Write What You Know

To write what you know is one of the biggest nuggets of writing advice that comes from authors. It doesn’t matter if the writer is published or unpublished, well-known or obscure, or a beginner or someone highly established. Writing what you know allows the writer to draw upon personal events where details can appear more naturally and make the writing feel more authentic. This advice applies to so much more than just events. We feel a wide spectrum of emotions ranging from euphoric to gut wrenching as we live through these events. Writers know emotions and must write those emotions. I believe this is why we get hooked with a story we feel has nothing to do with our lives. It isn’t the mob lifestyle or unspeakable events from Nazi Germany during WWII that pulls readers into a story. We identify with characters who feel what we feel.

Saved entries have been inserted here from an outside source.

import Summits.ResolutionOfSingularities.ResolutionOfSingularities.Theorems.EquisingularLiftEquisingularLiftNatRibbonTouchNotFinishing
import Summits.ResolutionOfSingularities.ResolutionOfSingularities.Theorems.EquisingularLiftEquisingularLiftNatBlowupChartPoint
import Literature.AlgebraicGeometry.Resolution.PointBlowupAlgebraCharts
import HarnessLib

/-!
# [OURS · L1 W4.5(b) · EL♮] K-RIBBON AT SCHEME LEVEL: for ANY blowing up of the strict-transform germ along an ideal sheaf whose
# stalk at `x_j` is the ribbon trace `(ū₁, ū₂)`, some point over `x_j` is NOT regular
# (crux `EquisingularLiftNat` = stmt-ResolutionOfSingularities-20038; K-∀n / K5-BMY necessity lane, kill test #50)

HONEST FRAMING. OURS (cell res-hironaka, crux chain w45b, slot W4.5(b)); NOT a statement of any manuscript; replaces the role of
NOTHING in the manuscript; AI-written, AI review is weaker than expert review. Helper `--supports stmt-ResolutionOfSingularities-20038
--as helper`. Composition of the ring theorem K-RIBBON (`RibbonTouch.exists_prime_not_isRegularLocalRing`, p541471; res-L1-w45b-strat-1
STRATEGY-CENSUS v10 N5.1) with the scheme reader (`ChartPoint.exists_point_not_isRegularLocalRing_of_chart`, p550611).

* `exists_prime_not_isRegularLocalRing_congr` — TRANSPORT along a ring isomorphism `e : A ≅ A′` of local rings: a prime of `A[I/a]`
  over `𝔪_A` with non-regular localisation gives one of `A′[e(I)/e(a)]` over `𝔪_{A′}` (`blowupAlgebra.congrEquiv`, p-Literature
  `PointBlowupAlgebraCharts`; localisations compared by `IsLocalization.ringEquivOfRingEquiv`).
* `exists_prime_not_isRegularLocalRing_of_surjective` — K-RIBBON for a PRESENTED local ring: `R` regular local with regular system of
  parameters `(c₀, c₁, t)`, `g ∈ 𝔪_R²` with `g − ε t² ∈ (c₀, c₁)` (`ε` a unit), `q : R ↠ A` with kernel `(g)` (e.g. `A = 𝒪_{Y_j, x_j}`,
  `R = 𝒪_{P_s, x_j}`): the chart `A[(q c₀, q c₁)/q c₀]` has a prime over `𝔪_A` with non-regular localisation.
* `exists_point_not_isRegularLocalRing_of_isBlowup` — THE SCHEME STATEMENT: if moreover `A = 𝒪_{Y,s}` and `π : Y′ → Y` is a blowing
  up (`IsBlowup π J`) along an ideal sheaf `J` with `J_s = (q c₀, q c₁)` — the trace of a RIBBON centre (`RibbonTouch.trace_eq`) — then
  some `y′ ∈ Y′` with `π y′ = s` has a NON-regular local ring: a ribbon touch at an anisotropic good 2-dimensional germ is never the
  finishing touch (the `r = 3`, `m ≥ 2` twin of `not_finishing_of_fatTouch_of_aniso`, p522183).

References: tree p541471, p550611, `Literature…PointBlowupAlgebraCharts` (`blowupAlgebra.congrEquiv`); [StacksProject, Tags 0804, 080E];
[Matsumura1987, Thm. 14.2].
-/

set_option linter.dupNamespace false -- mandated namespace `Summit.<Summit>.<Problem>` of this single-conjunct summit

noncomputable section

universe u

open CategoryTheory AlgebraicGeometry TopologicalSpace IsLocalRing
open Literature.AlgebraicGeometry.Resolution
open AlgebraicGeometry.Scheme.IdealSheafData

namespace Summit.ResolutionOfSingularities.ResolutionOfSingularities.Cruxes.EquisingularLiftNat.Sections

namespace RibbonTouch

/-! ## Transport along a ring isomorphism of the base -/

/-- For a ring isomorphism `e : A ≅ A′` of local rings, `r′ ∈ 𝔪_{A′} ↔ e⁻¹ r′ ∈ 𝔪_A`. [folklore] -/
theorem mem_maximalIdeal_iff_symm_mem {A A' : Type u} [CommRing A] [CommRing A'] [IsLocalRing A] [IsLocalRing A']
    (e : A ≃+* A') (r' : A') : r' ∈ maximalIdeal A' ↔ e.symm r' ∈ maximalIdeal A := by
  rw [IsLocalRing.mem_maximalIdeal, IsLocalRing.mem_maximalIdeal, mem_nonunits_iff, mem_nonunits_iff, not_iff_not]
  constructor
  · intro h
    exact (isUnit_map_iff e.symm r').mpr h
  · intro h
    have := (isUnit_map_iff e (e.symm r')).mpr h
    rwa [RingEquiv.apply_symm_apply] at this

/-- **Transport of «a prime over `𝔪` of `A[I/a]` with non-regular localisation» along `e : A ≅ A′`** (local rings), to
`A′[e(I)/e(a)]` (`blowupAlgebra.congrEquiv`). [folklore] -/
theorem exists_prime_not_isRegularLocalRing_congr {A A' : Type u} [CommRing A] [CommRing A'] [IsLocalRing A] [IsLocalRing A']
    (e : A ≃+* A') (I : Ideal A) (a : A)
    (h : ∃ (𝔓 : Ideal (blowupAlgebra I a)) (_ : 𝔓.IsPrime),
      𝔓.comap (algebraMap A (blowupAlgebra I a)) = maximalIdeal A ∧ ¬ IsRegularLocalRing (Localization.AtPrime 𝔓)) :
    ∃ (𝔓' : Ideal (blowupAlgebra (I.map e.toRingHom) (e a))) (_ : 𝔓'.IsPrime),
      𝔓'.comap (algebraMap A' (blowupAlgebra (I.map e.toRingHom) (e a))) = maximalIdeal A' ∧
        ¬ IsRegularLocalRing (Localization.AtPrime 𝔓') := by
  obtain ⟨𝔓, h𝔓, hcomap, hnr⟩ := h
  let ε : blowupAlgebra I a ≃+* blowupAlgebra (I.map e.toRingHom) (e a) := blowupAlgebra.congrEquiv e I a
  let 𝔓' : Ideal (blowupAlgebra (I.map e.toRingHom) (e a)) := 𝔓.comap ε.symm.toRingHom
  haveI h𝔓' : 𝔓'.IsPrime := by change (𝔓.comap ε.symm.toRingHom).IsPrime; infer_instance
  have hmem : ∀ b, b ∈ 𝔓' ↔ ε.symm b ∈ 𝔓 := fun b => Iff.rfl
  refine ⟨𝔓', h𝔓', ?_, ?_⟩
  · ext r'
    rw [Ideal.mem_comap, hmem, mem_maximalIdeal_iff_symm_mem e, ← hcomap, Ideal.mem_comap]
    have hr : algebraMap A' (blowupAlgebra (I.map e.toRingHom) (e a)) r' = ε (algebraMap A (blowupAlgebra I a) (e.symm r')) := by
      rw [show (ε : blowupAlgebra I a → _) = blowupAlgebra.congrEquiv e I a from rfl, blowupAlgebra.congrEquiv_algebraMap,
        RingEquiv.apply_symm_apply]
    rw [hr, RingEquiv.symm_apply_apply]
  · -- `(A′[…])_{𝔓′} ≅ (A[I/a])_𝔓`
    have H : Submonoid.map (RingEquiv.toMonoidHom ε) 𝔓.primeCompl = 𝔓'.primeCompl := by
      ext b
      constructor
      · rintro ⟨x, hx, rfl⟩
        intro hb
        exact hx (by
          have hb' := (hmem _).mp hb
          rwa [show ε.symm ((RingEquiv.toMonoidHom ε) x) = x from ε.symm_apply_apply x] at hb')
      · intro hb
        refine ⟨ε.symm b, fun hx => hb ((hmem b).mpr hx), ε.apply_symm_apply b⟩
    have e₃ : Localization.AtPrime 𝔓 ≃+* Localization.AtPrime 𝔓' :=
      IsLocalization.ringEquivOfRingEquiv (M := 𝔓.primeCompl) (T := 𝔓'.primeCompl)
        (Localization.AtPrime 𝔓) (Localization.AtPrime 𝔓') (h := ε) H
    intro hreg
    exact hnr (@IsRegularLocalRing.of_ringEquiv _ _ hreg _ _ e₃.symm)

/-! ## K-RIBBON for a presented local ring `q : R ↠ A`, `ker q = (g)` -/

section Presented

variable {R : Type u} [CommRing R] [IsRegularLocalRing R] (c : Fin 2 → R) (t : R)
  (hz : Ideal.span (Set.range (Fin.append c ![t])) = maximalIdeal R)
  (hd : (maximalIdeal R).spanFinrank = 2 + 1)
  (g ε : R) (hε : IsUnit ε) (hg2 : g ∈ maximalIdeal R ^ 2) (hgt : g - ε * t ^ 2 ∈ Ideal.span (Set.range c))
  {A : Type u} [CommRing A] [IsLocalRing A] (q : R →+* A) (hq : Function.Surjective q)
  (hker : RingHom.ker q = Ideal.span {g})

include hz hd hε hg2 hgt hq hker in
/-- **K-RIBBON for a presented local ring** (`A ≅ R/(g)` via `q`): the chart `A[(q c₀, q c₁)/q c₀]` of the blow-up of `Spec A` along the
ribbon trace `(q c₀, q c₁)` has a prime over `𝔪_A` whose localisation is NOT regular. OURS. -/
theorem exists_prime_not_isRegularLocalRing_of_surjective :
    ∃ (𝔓 : Ideal (blowupAlgebra (Ideal.span (Set.range fun i => q (c i))) (q (c 0)))) (_ : 𝔓.IsPrime),
      𝔓.comap (algebraMap A (blowupAlgebra (Ideal.span (Set.range fun i => q (c i))) (q (c 0)))) = maximalIdeal A ∧
        ¬ IsRegularLocalRing (Localization.AtPrime 𝔓) := by
  -- `e : R/(g) ≅ A` with `e (r mod g) = q r`
  let e : (R ⧸ Ideal.span {g}) ≃+* A :=
    (Ideal.quotEquivOfEq hker.symm).trans (RingHom.quotientKerEquivOfSurjective hq)
  have he : ∀ r, e (Ideal.Quotient.mk (Ideal.span {g}) r) = q r := fun r => by
    change RingHom.quotientKerEquivOfSurjective hq (Ideal.quotEquivOfEq hker.symm (Ideal.Quotient.mk _ r)) = q r
    rw [Ideal.quotEquivOfEq_mk, RingHom.quotientKerEquivOfSurjective_apply_mk]
  -- the quotient `R/(g)` is local
  haveI : Nontrivial (R ⧸ Ideal.span {g}) :=
    Ideal.Quotient.nontrivial_iff.mpr (Ideal.span_singleton_ne_top (fun hu =>
      (maximalIdeal.isMaximal R).ne_top (Ideal.eq_top_of_isUnit_mem _ (Ideal.pow_le_self two_ne_zero hg2) hu)))
  haveI : IsLocalRing (R ⧸ Ideal.span {g}) :=
    IsLocalRing.of_surjective' (Ideal.Quotient.mk (Ideal.span {g})) Ideal.Quotient.mk_surjective
  -- K-RIBBON over `R/(g)`
  obtain ⟨𝔓, h𝔓, hcomap, hnr⟩ := exists_prime_not_isRegularLocalRing (c := c) (t := t) hz hd g ε hε hg2 hgt
  have hmax : (maximalIdeal R).map (Ideal.Quotient.mk (Ideal.span {g})) = maximalIdeal (R ⧸ Ideal.span {g}) :=
    (maximalIdeal_quotient_eq_map (Ideal.span {g})).symm
  have h0 : ∃ (𝔓 : Ideal (blowupAlgebra ((Ideal.span (Set.range c)).map (Ideal.Quotient.mk (Ideal.span {g})))
      (Ideal.Quotient.mk (Ideal.span {g}) (c 0)))) (_ : 𝔓.IsPrime),
      𝔓.comap (algebraMap _ _) = maximalIdeal (R ⧸ Ideal.span {g}) ∧ ¬ IsRegularLocalRing (Localization.AtPrime 𝔓) :=
    ⟨𝔓, h𝔓, hcomap.trans hmax, hnr⟩
  -- transport along `e`
  have h1 := exists_prime_not_isRegularLocalRing_congr e _ _ h0
  have hJ : ((Ideal.span (Set.range c)).map (Ideal.Quotient.mk (Ideal.span {g}))).map e.toRingHom =
      Ideal.span (Set.range fun i => q (c i)) := by
    rw [Ideal.map_map, Ideal.map_span, ← Set.range_comp]
    have hfun : (⇑((e.toRingHom).comp (Ideal.Quotient.mk (Ideal.span {g}))) ∘ c) = fun i => q (c i) :=
      funext fun i => he (c i)
    rw [hfun]
  have hb : e (Ideal.Quotient.mk (Ideal.span {g}) (c 0)) = q (c 0) := he (c 0)
  have key : ∀ (J' : Ideal A) (b' : A),
      ((Ideal.span (Set.range c)).map (Ideal.Quotient.mk (Ideal.span {g}))).map e.toRingHom = J' →
      e (Ideal.Quotient.mk (Ideal.span {g}) (c 0)) = b' →
      ∃ (𝔓 : Ideal (blowupAlgebra J' b')) (_ : 𝔓.IsPrime),
        𝔓.comap (algebraMap A (blowupAlgebra J' b')) = maximalIdeal A ∧ ¬ IsRegularLocalRing (Localization.AtPrime 𝔓) := by
    rintro _ _ rfl rfl
    exact h1
  exact key _ _ hJ hb

end Presented

/-! ## The scheme statement -/

/-- **K-RIBBON AT SCHEME LEVEL (N5.1): a ribbon touch at an anisotropic good 2-dimensional germ is never the finishing touch.**
Let `Y` be a scheme and `s ∈ Y` with `𝒪_{Y,s}` presented as `q : R ↠ 𝒪_{Y,s}`, `ker q = (g)`, where `R` is a regular local ring of
dimension `3` with regular system of parameters `(c₀, c₁, t)`, `g ∈ 𝔪_R²` and `g − ε t² ∈ (c₀, c₁)` (`ε` a unit — the anisotropy clause
«`q(0,0,1) ≠ 0`»); let `π : Y′ → Y` be a blowing up along an ideal sheaf `J` with `J_s = (q c₀, q c₁)` (the trace of every ribbon centre
`V(u₁, u₂, ϖ − ε′t^m)`, `m ≥ 2`: `RibbonTouch.trace_eq`). Then some `y′ ∈ Y′` with `π y′ = s` has a NON-regular local ring. OURS. -/
theorem exists_point_not_isRegularLocalRing_of_isBlowup {R : Type} [CommRing R] [IsRegularLocalRing R] (c : Fin 2 → R) (t : R)
    (hz : Ideal.span (Set.range (Fin.append c ![t])) = maximalIdeal R) (hd : (maximalIdeal R).spanFinrank = 2 + 1)
    (g ε : R) (hε : IsUnit ε) (hg2 : g ∈ maximalIdeal R ^ 2) (hgt : g - ε * t ^ 2 ∈ Ideal.span (Set.range c))
    {Y' Y : Scheme.{0}} {π : Y' ⟶ Y} {J : Y.IdealSheafData} (hπ : IsBlowup π J) (s : Y)
    (q : R →+* Y.presheaf.stalk s) (hq : Function.Surjective q) (hker : RingHom.ker q = Ideal.span {g})
    (hJ : stalkIdeal J s = Ideal.span (Set.range fun i => q (c i))) :
    ∃ y' : Y', π y' = s ∧ ¬ IsRegularLocalRing (Y'.presheaf.stalk y') := by
  obtain ⟨𝔓, h𝔓, hcomap, hnr⟩ :=
    exists_prime_not_isRegularLocalRing_of_surjective c t hz hd g ε hε hg2 hgt q hq hker
  haveI := h𝔓
  exact ChartPoint.exists_point_not_isRegularLocalRing_of_chart hπ s (fun i => q (c i)) hJ.symm 0 𝔓 hcomap hnr

end RibbonTouch

end Summit.ResolutionOfSingularities.ResolutionOfSingularities.Cruxes.EquisingularLiftNat.Sections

As a teacher teaching second graders, this often meant I read lots of informative pieces on playing with pets, narratives of a summer trip where a flight was as exciting as the destination, and realistic fiction stories about camping, sports, or school. Most kids have fairly similar experiences coming from the same geographic area and being so young. The joy of writing, experiencing success, and becoming more independent writers were always wide-ranging goals in any piece. I wanted kids to write what they knew. Writing about what they didn’t know was a blank page.

It’s the same with me.

As a reader, I look to sources who are experts. Mitch Albom. Sue Monk Kidd. Brené Brown. I go back to favorite authors as well as whomever I’m reading at the moment to reread passages and examine what made them effective. I read like a writer. I love words and storytelling. Even when reading fiction, I understand authors research their topics to make stories credible and realistic. Many factors make writing come alive.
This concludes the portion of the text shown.